In clinical trial settings, scales such as the Kurtzke Expanded Disability Status Scale (EDSS) [6] and Multiple Sclerosis Functional Composite (MSFC) [7] are used to document neurological status and track changes over time. However, these tools are not commonly utilized in routine practice to assess for a possible MS relapse. Some groups have attempted to create tools to characterize relapses. Freedman and colleagues developed a system that characterizes relapse severity as mild, moderate, and severe depending on the symptoms, number and type of body system involvement, effect on Activities of Daily Living (ADLs), whether treatment or hospitalization is required, and the time to recovery [8]. However, these guidelines are more helpful in the retrospective evaluation of a relapse. Ross et al. produced a patient questionnaire called the Assessing Relapse in Multiple Sclerosis (ARMS) Questionnaire to assess relapse in multiple sclerosis [9]. It is a relatively easy to use and practical system, which asks the patient to rate symptoms using a 1-10 scale that could be further categorized as mild, moderate, and severe. If formally validated, this questionnaire could provide an effective method for clinicians to evaluate the patient’s perceptions of relapse symptoms and quickly identify issues to focus on during history taking, examination, and testing.

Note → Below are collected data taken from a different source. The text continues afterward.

import Summits.KontsevichZagierPeriods.Zeta5Search.Denom.TwoTaleL720Inclusion
import Summits.KontsevichZagierPeriods.Zeta5Search.Denom.TwoTaleL720SavingEncC
import Summits.KontsevichZagierPeriods.Zeta5Search.TwoTaleL720Decay
import Summits.KontsevichZagierPeriods.Zeta5Search.TwoTaleL720GrowthEnclosure
import Summits.KontsevichZagierPeriods.Zeta5Search.TwoTaleD1Measure
import HarnessLib

/-!
# RUNG L(7/20): the irrationality exponent of `ζ(2) = π²/6` is at most `5.0194` — the two-tale ladder's optimal constant to 4 decimals

HONEST FRAMING: systematic search; no irrationality claim unless certified.  This file asserts nothing about `ζ(5)`.
It draws together, with NO hypothesis, four tree theorems of the L(7/20) programme of cell pub-zeta5 (measure-opt g0; rung
`s = 7/20` of fam-measure g8's two-tale ladder `L(s)`, whose MODEL infimum over all `s` is `5.019370` (`rung_cost.log`,
near `s = 22/63`), so that this rung — model `5.01939129` — realises the ladder's optimal constant to four decimals; the earlier
rungs are D1 = L(1/3), `TwoTaleD1Measure.zetaTwo_exponent_le_D1 : ExponentLE (zetaValue 2) 5.0205`, and L(2/5),
`TwoTaleL25Measure`, `5.01982`).  Two-tale point `a = (127n+1, 107n+1, 87n+1, 147n+1)`, `b = (1, 20n+1, 40n+1, 254n+2)` of
[Zudilin 2014, §3] = `Lad(20n, 7n)` with its Remark-5 partner:

* `Denom.TwoTaleL720Inclusion.zetaTwo_exponent_le_L720` — the rung theorem with the inclusion DISCHARGED (Lemma 7 / Lemma 8
  digit cells, 783 of them in four kernel-checked cover pieces, transported by `TwoTaleOmega.OmegaLadder.bmiss_Lad`; normaliser
  `D₁₄₇ₙ D₁₅₄ₙ`; the generic `exponentLE_of_normalisedForms`), taking the saving enclosure as a hypothesis;
* the saving enclosure `Denom.TwoTaleL720Saving.savingRate720_bounds : 155.35326 ≤ S ≤ 155.35341` (232 intervals, 39 chunks);
* the tale-1 DECAY `TwoTaleL720Line.decayL720_holds_sharp : DecayL720 283.1134` (line `x = ⌊251n/5⌋`, two-point kernel
  certificate `≤ −283.11347`);
* the coefficient GROWTH `TwoTaleL720Growth.coeffRateL720_holds : CoeffRateL720 C₁starL720`, `C₁starL720_pos` and the kernel
  enclosure `C₁starL720_le : C₁starL720 ≤ 406.88613`.

RESULT: `zetaTwo_exponent_le_L720 : ExponentLE (zetaValue 2) 5.0194`, restated in Mathlib terms only as
`pi_sq_div_six_not_liouvilleWith_L720 : ∀ p > 5.0194, ¬ LiouvilleWith p (π²/6)`, `pi_sq_not_liouvilleWith_L720` and (over
Mathlib's `riemannZeta`) `riemannZeta_two_re_not_liouvilleWith_L720`.  Kernel
arithmetic: `1 + (406.88613 + 301 − 155.35326)/(283.1134 − 301 + 155.35326) = 5.019396 ≤ 5.0194` (design `5.01939129`).
`zetaTwo_exponent_le_L720_and_D1` records `5.0194 < 5.0205` next to the D1 theorem.

READING / CAVEATS: a measure bound for the KNOWN-IRRATIONAL number `π²`, not an irrationality proof, with no bearing on `ζ(5)`; below
the tree's D1 bound `5.0205`, the P15 bound `5.0499` and the printed record `5.095412` [Zudilin 2014, Thm 1]
[cite: Zudilin2014ZetaTwo, Theorem 1]; the [Zu14] inputs are the tree's own kernel-checked formalisations; the human-readable proof
must be written and refereed before prose claims; within THIS ladder no rational rung can give a constant below the model infimum
`5.01937`, so `5.0194` is the ladder's optimal four-decimal constant (further rungs, e.g. `s = 8/23`, `22/63`, move only the fifth
decimal); other families are not addressed.
-/

namespace Summit.KontsevichZagierPeriods.Zeta5Search.TwoTaleL720Measure

open Literature.NumberTheory.Transcendental (zetaValue)

/-- **`μ(ζ(2)) ≤ 5.0194`**: the irrationality exponent of `ζ(2)` is at most `5.0194`, with no hypothesis —
`ExponentLE ξ κ := ∀ p, κ < p → ¬ LiouvilleWith p ξ` (`MeasureRecords`).  Rung L(7/20) of the two-tale ladder (see the module
docstring); below the tree's rungs `5.0205` (D1), `5.01982` (L(2/5)) and the printed record `5.095412`
[cite: Zudilin2014ZetaTwo, Theorem 1]. -/
theorem zetaTwo_exponent_le_L720 : ExponentLE (zetaValue 2) 5.0194 :=
  Denom.TwoTaleL720Inclusion.zetaTwo_exponent_le_L720 TwoTaleL720Line.decayL720_holds_sharp
    TwoTaleL720Growth.coeffRateL720_holds TwoTaleL720Growth.C₁starL720_pos TwoTaleL720Growth.C₁starL720_le
    Denom.TwoTaleL720Saving.savingRate720_bounds

/-- **`μ(π²/6) ≤ 5.0194` in Mathlib terms only** (junk-value-free restatement): for every real `p > 5.0194`, `π²/6` is not
Liouville with exponent `p`. [cite: Zudilin2014ZetaTwo, Theorem 1] -/
theorem pi_sq_div_six_not_liouvilleWith_L720 :
    ∀ p : ℝ, (5.0194 : ℝ) < p → ¬ LiouvilleWith p (Real.pi ^ 2 / 6) := by
  intro p hp
  have h2 : zetaValue 2 = Real.pi ^ 2 / 6 := by rw [zetaValue]; exact hasSum_zeta_two.tsum_eq
  rw [← h2]
  exact zetaTwo_exponent_le_L720 p hp

/-- `μ(π²) ≤ 5.0194` as well (`LiouvilleWith` is invariant under multiplication by a nonzero rational, Mathlib
`LiouvilleWith.mul_rat_iff`). -/
theorem pi_sq_not_liouvilleWith_L720 : ∀ p : ℝ, (5.0194 : ℝ) < p → ¬ LiouvilleWith p (Real.pi ^ 2) := by
  intro p hp h
  refine pi_sq_div_six_not_liouvilleWith_L720 p hp ?_
  have e : Real.pi ^ 2 / 6 = Real.pi ^ 2 * ((1 / 6 : ℚ) : ℝ) := by push_cast; ring
  rw [e, LiouvilleWith.mul_rat_iff (by norm_num)]
  exact h

/-- The ladder in one line: the L(7/20) and D1 rungs are tree theorems and `5.0194 < 5.0205`. -/
theorem zetaTwo_exponent_le_L720_and_D1 :
    ExponentLE (zetaValue 2) 5.0194 ∧ ExponentLE (zetaValue 2) 5.0205 ∧ (5.0194 : ℝ) < 5.0205 :=
  ⟨zetaTwo_exponent_le_L720, TwoTaleD1Measure.zetaTwo_exponent_le_D1, by norm_num⟩

/-!
## Restatements over Mathlib's `riemannZeta` (same shape as `TwoTaleD1Measure.riemannZeta_two_re_not_liouvilleWith_D1`)

The bound `μ(ζ(2)) ≤ 5.0194` with Mathlib's `riemannZeta` in place of the tree's real series `zetaValue 2`, so that the `ζ(2)`
form of the statement can be checked against Mathlib alone (`riemannZeta`, `Complex.re`, `LiouvilleWith`, numerals).  No new
mathematics: `Literature.NumberTheory.Transcendental.ofReal_zetaValue` (`(zetaValue k : ℂ) = riemannZeta k` for `1 < k`) and
`Complex.ofReal_re`.  HONEST FRAMING: a measure bound for the known-irrational `ζ(2) = π²/6`; nothing about `ζ(5)`.
-/

open Literature.NumberTheory.Transcendental (ofReal_zetaValue) in
/-- **`μ(ζ(2)) ≤ 5.0194` over Mathlib's `riemannZeta`**: for every real `p > 5.0194`, the real part of `riemannZeta 2`
(the real number `ζ(2) = π²/6`) is not Liouville with exponent `p`. [cite: Zudilin2014ZetaTwo, Theorem 1] -/
theorem riemannZeta_two_re_not_liouvilleWith_L720 :
    ∀ p : ℝ, (5.0194 : ℝ) < p → ¬ LiouvilleWith p (riemannZeta 2).re := by
  intro p hp
  have h : (riemannZeta 2).re = zetaValue 2 := by
    rw [show (2 : ℂ) = ((2 : ℕ) : ℂ) by norm_num, ← ofReal_zetaValue (by norm_num), Complex.ofReal_re]
  rw [h]
  exact zetaTwo_exponent_le_L720 p hp

/-- The same without `Complex.re`: any real `x` whose complex coercion is `riemannZeta 2` (there is exactly one, `x = π²/6`)
is not Liouville with any exponent `p > 5.0194`. [cite: Zudilin2014ZetaTwo, Theorem 1] -/
theorem not_liouvilleWith_of_ofReal_eq_riemannZeta_two_L720 :
    ∀ p : ℝ, (5.0194 : ℝ) < p → ∀ x : ℝ, (x : ℂ) = riemannZeta 2 → ¬ LiouvilleWith p x := by
  intro p hp x hx
  have e : x = (riemannZeta 2).re := by rw [← hx, Complex.ofReal_re]
  rw [e]
  exact riemannZeta_two_re_not_liouvilleWith_L720 p hp

/-!
## The literal «finitely many pairs» reading at `5.0194` (append, measure-opt g2, 2026-08-26)

The sentence a reader wants AS STATED — for every `p > 5.0194` and every `C` there are only finitely many pairs
`(m, n) ∈ ℤ × ℕ` with `0 < |π² − m/n| < C / n^p`, and the same for `π²/6 = ζ(2)` — as a `Set.Finite` over `ℤ × ℕ` in the
vocabulary `Real.pi`, `|·|`, `rpow`, numerals, plus the threshold form.  Derived from `pi_sq_not_liouvilleWith_L720` and the generic
unfolding lemmas of `TwoTaleD1Measure` (`finite_pairs_of_not_liouvilleWith`, `exists_threshold_of_not_liouvilleWith`; measure-writer
g6's D1 append, same shape at `5.0205`).  No new mathematics.  HONEST FRAMING: a measure bound for the known-irrational `π²`;
nothing about `ζ(5)`.
-/

/-- **Finitely many pairs at exponent `5.0194`.**  For every real `p > 5.0194` and every `C`, only finitely many pairs
`(m, n) ∈ ℤ × ℕ` satisfy `0 < |π² − m/n| < C / n^p`.  From `pi_sq_not_liouvilleWith_L720` and Mathlib's definition of
`LiouvilleWith` alone (via `TwoTaleD1Measure.finite_pairs_of_not_liouvilleWith`). [cite: Zudilin2014ZetaTwo, Theorem 1] -/
theorem pi_sq_finitely_many_approximations_L720 (p : ℝ) (hp : (5.0194 : ℝ) < p) (C : ℝ) :
    Set.Finite {q : ℤ × ℕ | 0 < |Real.pi ^ 2 - (q.1 : ℝ) / q.2| ∧ |Real.pi ^ 2 - (q.1 : ℝ) / q.2| < C / (q.2 : ℝ) ^ p} :=
  TwoTaleD1Measure.finite_pairs_of_not_liouvilleWith (by linarith) (pi_sq_not_liouvilleWith_L720 p hp) C

/-- The same for `π²/6 = ζ(2)` at exponent `5.0194`. -/
theorem pi_sq_div_six_finitely_many_approximations_L720 (p : ℝ) (hp : (5.0194 : ℝ) < p) (C : ℝ) :
    Set.Finite {q : ℤ × ℕ | 0 < |Real.pi ^ 2 / 6 - (q.1 : ℝ) / q.2| ∧
      |Real.pi ^ 2 / 6 - (q.1 : ℝ) / q.2| < C / (q.2 : ℝ) ^ p} :=
  TwoTaleD1Measure.finite_pairs_of_not_liouvilleWith (by linarith) (pi_sq_div_six_not_liouvilleWith_L720 p hp) C

/-- **Threshold form at `5.0194`**: for `p > 5.0194` and every `C` there is `N` with `π² = m/n ∨ C/n^p ≤ |π² − m/n|` for all
`n ≥ N`, `m ∈ ℤ`. -/
theorem pi_sq_approximation_threshold_L720 (p : ℝ) (hp : (5.0194 : ℝ) < p) (C : ℝ) :
    ∃ N : ℕ, ∀ n : ℕ, N ≤ n → ∀ m : ℤ, Real.pi ^ 2 = (m : ℝ) / n ∨ C / (n : ℝ) ^ p ≤ |Real.pi ^ 2 - (m : ℝ) / n| := by
  obtain ⟨N, hN⟩ := TwoTaleD1Measure.exists_threshold_of_not_liouvilleWith (pi_sq_not_liouvilleWith_L720 p hp) C
  exact ⟨N, fun n hn m => (em _).imp_right (hN n hn m)⟩

/-- The same threshold form over Mathlib's `riemannZeta`: for `p > 5.0194` and every `C` there is `N` with
`(riemannZeta 2).re = m/n ∨ C/n^p ≤ |(riemannZeta 2).re − m/n|` for all `n ≥ N`, `m ∈ ℤ`. -/
theorem riemannZeta_two_re_approximation_threshold_L720 (p : ℝ) (hp : (5.0194 : ℝ) < p) (C : ℝ) :
    ∃ N : ℕ, ∀ n : ℕ, N ≤ n → ∀ m : ℤ,
      (riemannZeta 2).re = (m : ℝ) / n ∨ C / (n : ℝ) ^ p ≤ |(riemannZeta 2).re - (m : ℝ) / n| := by
  obtain ⟨N, hN⟩ :=
    TwoTaleD1Measure.exists_threshold_of_not_liouvilleWith (riemannZeta_two_re_not_liouvilleWith_L720 p hp) C
  exact ⟨N, fun n hn m => (em _).imp_right (hN n hn m)⟩

end Summit.KontsevichZagierPeriods.Zeta5Search.TwoTaleL720Measure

Biomarkers for an MS relapse

Over the past two decades, research has been geared toward identifying biomarkers that can help with the diagnosis, prognosis, and individualized treatment of multiple sclerosis. However, there are no definitive biomarkers for identifying when a relapse will occur. Gene expression studies have identified promising targets that can help to predict relapses. A previous report found 266 genes differentially expressed in peripheral blood mononuclear cells (PBMCs), distinguishing MS patients in relapse versus remission [10]. Otaegui et al. analyzed microRNA (miRNA) expression patterns in PBMCs from MS patients in relapse, remission, and in healthy individuals. Importantly, the study showed that miR-18b and miR-599 are increased during relapse, while miR-193a increased in remission [11]. A study by Fenoglio et al. compared miRNA expression from PBMCs between MS patients and healthy subjects. Intriguingly, increased expression of miR-21, miR-146a, and miR-146b occurred during the relapse phase in RRMS patients as compared with controls [12].

Cytokine production in MS is also an important area of interest, although with less concrete results. Simpson et al. identified cytokine expression profiles in stimulated PBMCs to predict relapse risk in RRMS patients using a prospective cohort study design. Their analysis showed that, on mutual adjustment, increased levels of IFN-γ correlate with increased risk of relapse, while increased levels of TNF-α reduce the risk of relapse [13]. These findings differ by immunomodulatory therapy, season, serum vitamin D, and genotype. Furthermore, the study is limited by the lack of MRI data, which is the gold standard used to validate active disease. Another study sought to determine the relationship between IL-10 and MRI activity between RRMS patients and healthy controls. The results showed decreased IL10 serum levels prior to relapse, while elevated levels occurred the month during which MRI disease activity resolved [14].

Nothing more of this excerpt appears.